/-!
# C130 `Zajaczkowski2018` — W. M. Zajączkowski, «On regular periodic solutions to the Navier–Stokes
# equations», arXiv:1810.04928 v3 (2019-07-22) [Zajaczkowski2018] — typed skeleton (D-0090 NS-CLAIMS SWEEP)

Cell `ns-claims`, claim C130 (census DELTA-20; NUMBERED RULINGS v1.30h (a); tier T2 FULL-lite).
Typist ns-claims-typist-9 g2. Text of record: v3, 28 pp., PDF page = printed page; TeX line numbers are
those of `sources/Zajaczkowski2018/arXiv-1810.04928/v3/src/main.unix.tex` (lit-1 g6 LOCATORS.md).
Rev 3 (typist-8 g3, CARD holder): print-page slips corrected per REF C130 ref-2 g4 2026-08-27T03:50:36Z —
«We are not able to do it for solutions to (1.1) directly» is TeX l.199 and «we proved in [Z1] …» is TeX l.202, both
on PDF p. 3 (rev 1/2 wrote «p. 5 (l.275)» / «p. 5 (l.201)»); Theorem B p. 5 opens «Let Assumption 1 hold» in print
(= Assumption A p. 4). Declarations unchanged.
Versions/dependency cell (not typed): v1 (2018) labels the main result «Theorem A under Assumptions
1–2» = v3 «Theorem B under Assumption A»; companion arXiv:2009.07631 (2020); printed dependency
[Z1] = arXiv:1810.04926 v3 (weakly compressible barotropic system).

## What the text asserts (verbatim, v3)

* Abstract p. 1 (l.99–111): «We find a global a priori estimate for solutions to the Navier-Stokes
  equations with periodic boundary conditions guaranteeing in view of the Serrin type condition the
  existence of global regular solutions. We derive the following estimate ‖V(t)‖_{H¹(Ω)} ≤ c, (1) where V
  is the velocity of the fluid. The estimate (1) is proved in two steps. First we derive a global estimate
  guaranteeing the existence of global regular solutions to weakly compressible Navier-Stokes equations
  with large second viscosity, density close to a constant and gradient part of velocity small. Next we
  show that solutions to the Navier-Stokes equations remain close to solutions to the weakly compressible
  Navier-Stokes equations if the corresponding initial data and external forces are sufficiently close.»
* §1 p. 1 (l.119): «We are going to prove existence of global regular periodic solutions to the
  Navier-Stokes equations in a box Ω ⊂ ℝ³» — system (1.1): `a(V_t + V·∇V) − μΔV + ∇P = aF`, `div V = 0`,
  `V|_{t=0} = V₀`, `a > 0` constant, `μ > 0`.
* §1 p. 2 (l.131): «Since the existence of global regular solutions to weakly compressible … Navier-Stokes
  equations is known (see [Z1]) we are looking for solutions to (1.1) as for stability of these regular
  solutions.»; p. 3 (TeX l.202): «we proved in [Z1] the existence of global regular solutions to weakly
  compressible Navier-Stokes system (1.4) … Therefore solutions to (1.1) are approximated by solutions to
  (1.4). Hence we have the system with small data so global estimates for regular solutions are easily
  derived.»; p. 3 (TeX l.199): «We are not able to do it for solutions to (1.1) directly.»
* Theorem A p. 4 (l.202–224, the [Z1] input): for `ν` (second viscosity) large and `T < ν` a regular
  solution of the weakly compressible system (1.4) on `[0,T]` with the estimate (1.11) `‖v‖ ≤ D(0)`; then
  «Assuming the decay ‖f(t)‖₁ ≤ f₀e^{−αt} …, and that D(kT) is finite, where interval (0,T) is replaced by
  (kT,(k+1)T), k ∈ ℕ₀ and assuming that T is such that −(a_*/2)T + c∫₀^T(|v(t)|²_{3,1} + |Δφ(t)|²_∞ +
  ‖v(t)‖₁⁴ + ‖f(t)‖₁²)dt ≤ 0 … we obtain that ‖v‖_{𝔑(Ω×(kT,(k+1)T))} ≤ D(kT).»
* Assumption A p. 4 (l.225–240): an ASSUMED bound `∫_{kT}^{(k+1)T} B₂²(t)dt ≤ c(D²(kT) + D²(kT)/ν² + A₁²A₂²)`,
  `k ∈ ℕ₀`, for the Theorem-A solution.
* Theorem B p. 5 (l.241–265, THE MAIN RESULT): «Let Assumption 1 hold [sic: = Assumption A p. 4, the only
  assumption environment of v3 — v1's «Assumptions 1 and 2» were renamed]. Let (u,η) satisfy problem (1.9),
  (1.10). Assume that |u_x(0)|₂² ≤ γ ∈ (0, γ_*] … Assume that ‖g_r(t)‖₁² ≤ γ₀² exp(−αt) … Then for
  sufficiently small γ, γ₀ and sufficiently large T we have ‖u(t)‖₁² ≤ γ exp[2c∫_{kT}^{(k+1)T}B₂²(t)dt],
  k ∈ ℕ₀, t ∈ [kT,(k+1)T]. Then for solutions to problem (1.1) we have ‖V(t)‖₁² ≤ γ exp[2c∫_{kT}^t B₂²]
  + D²(kT)», where `u = v − V`, `g = f − F` ((1.5) p. 2): the NS data `(V₀, F)` are `γ`-close to the data
  `(v₀, f)` of the auxiliary Theorem-A flow.
* Remark C p. 5 (l.266–268), complete: «We hope that the paper meets one of the statements from [F].»
  ([F] = Fefferman's CMI text; no other Clay/Millennium sentence in v3.)

## How it is typed (FULL-lite grain: the STATEMENT and the composition; the weakly compressible machinery
## of [Z1] is an ATTACHMENT, nothing of it asserted)

Vocabulary = the tree's flat torus `𝕋³ = UnitAddTorus (Fin 3)` («periodic boundary conditions … in a box»,
by `ClayVariants.clayPeriodic_regularityAt_iff_torus` this is Fefferman's (B) vocabulary, no Δ1 delta),
classical solutions `Torus.IsClassicalNSSolutionOn`, enstrophy `Torus.gradNormSq u = ∫_{𝕋³}‖∇u‖²`.
The Clay reading fixes `a = 1`, `F ≡ 0` (the paper allows a constant `a > 0` and a force — (B) is the
special case, so no wrong-problem axis arises from them).

* `ClaimedTheorem` — the abstract's estimate (1) read, as the abstract and the opening sentence of §1 read
  it, for EVERY smooth divergence-free periodic datum and every viscosity: along every classical solution
  of the unforced system on any `[0,T)` issued from `V₀`, `‖∇V(t)‖²_{L²(𝕋³)} ≤ c(V₀)` (the `H¹`-norm of (1)
  dominates the enstrophy, so this is (1) or weaker). `clay_of_claimed : ClaimedTheorem → (B)` is PROVED —
  this is the abstract's «in view of the Serrin type condition» clause, certified in the kernel by the
  tree's maximal-solution / enstrophy blow-up alternative on `𝕋³`
  (`Torus.exists_maximal_classicalNS_anyMean`, Robinson–Rodrigo–Sadowski 2016 §6.3/§8.1).
* `AuxScheme` — ATTACHMENT for the two-step architecture: `adm ν V₀` = «the datum `V₀` (with `F ≡ 0`)
  admits a global regular weakly-compressible companion flow as described by Theorem A on every window
  `[kT,(k+1)T]` (`D(kT)` finite, the `T`-condition) and satisfying Assumption A» — the standing input of
  Theorem B; `bound ν V₀` = the constant the scheme outputs (`sup_k (γe^{2c∫B₂²} + D²(kT))`).
* `Step1_AuxGlobal att` — §1 p. 2 l.131 / p. 3 (TeX l.202) with Theorem A p. 4 and Assumption A p. 4: EVERY
  smooth divergence-free periodic datum is admissible («the existence of global regular solutions to
  weakly compressible Navier-Stokes equations is known (see [Z1])»). As printed, Theorem A's global part
  is CONDITIONAL («assuming that D(kT) is finite … and assuming that T is such that …») and Assumption A
  is an assumption: this is the coverage step the abstract's unconditional (1) needs.
* `Step2_TheoremB att` — Theorem B p. 5 specialised to identical data (`v₀ = V₀`, `f = F = 0`, so
  `u(0) = 0`, `g = 0` and the smallness hypotheses `|u_x(0)|₂² ≤ γ`, `‖g_r‖ ≤ γ₀e^{−αt}` hold for every
  `γ, γ₀ > 0`): an admissible datum has the a priori enstrophy bound along all its classical NS solutions.
  (Weaker than the printed perturbation statement; it is the instance the Clay reading consumes.)
* `claim_of_steps att : Step1_AuxGlobal att → Step2_TheoremB att → ClaimedTheorem` and
  `clay_of_steps` — PROVED (the paper composes: abstract «The estimate (1) is proved in two steps»).
* No kernel kill kit is offered: at this grain `Step1_AuxGlobal att` takes its truth value from the
  untyped attachment (C90/C109/C123 precedent); the typed record is the composition + the PROVED Serrin
  bridge. Candidate locator for the refuter/referee: `Step1_AuxGlobal` (unfilled gap: conditional global
  existence for the auxiliary compressible system presented as «known»; Remark C «We hope …»; §1 p. 3 TeX l.199
  «We are not able to do it for solutions to (1.1) directly»), with Theorem B's own step-by-step-in-time
  induction (Remark 3.3 p. 20 l.856 «we assume that in each time interval [kT,(k+1)T] the first part of
  Theorem B holds which is proved step by step in time»; Lemma 3.4 p. 23, closing sentence p. 25) as the
  proof-grain fallback.

WHAT THIS IS NOT: not a claim about NS regularity or blow-up; not a claim about any author beyond the
typed locator.
-/

noncomputable section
---------------
> [Task to complete]
Look through the listing above and copy each line with the word "paper" in it.

> [Exercise result]
* Remark C p. 5 (l.266–268), complete: «We hope that the paper meets one of the statements from [F].»
The Clay reading fixes `a = 1`, `F ≡ 0` (the paper allows a constant `a > 0` and a force — (B) is the
  `clay_of_steps` — PROVED (the paper composes: abstract «The estimate (1) is proved in two steps»).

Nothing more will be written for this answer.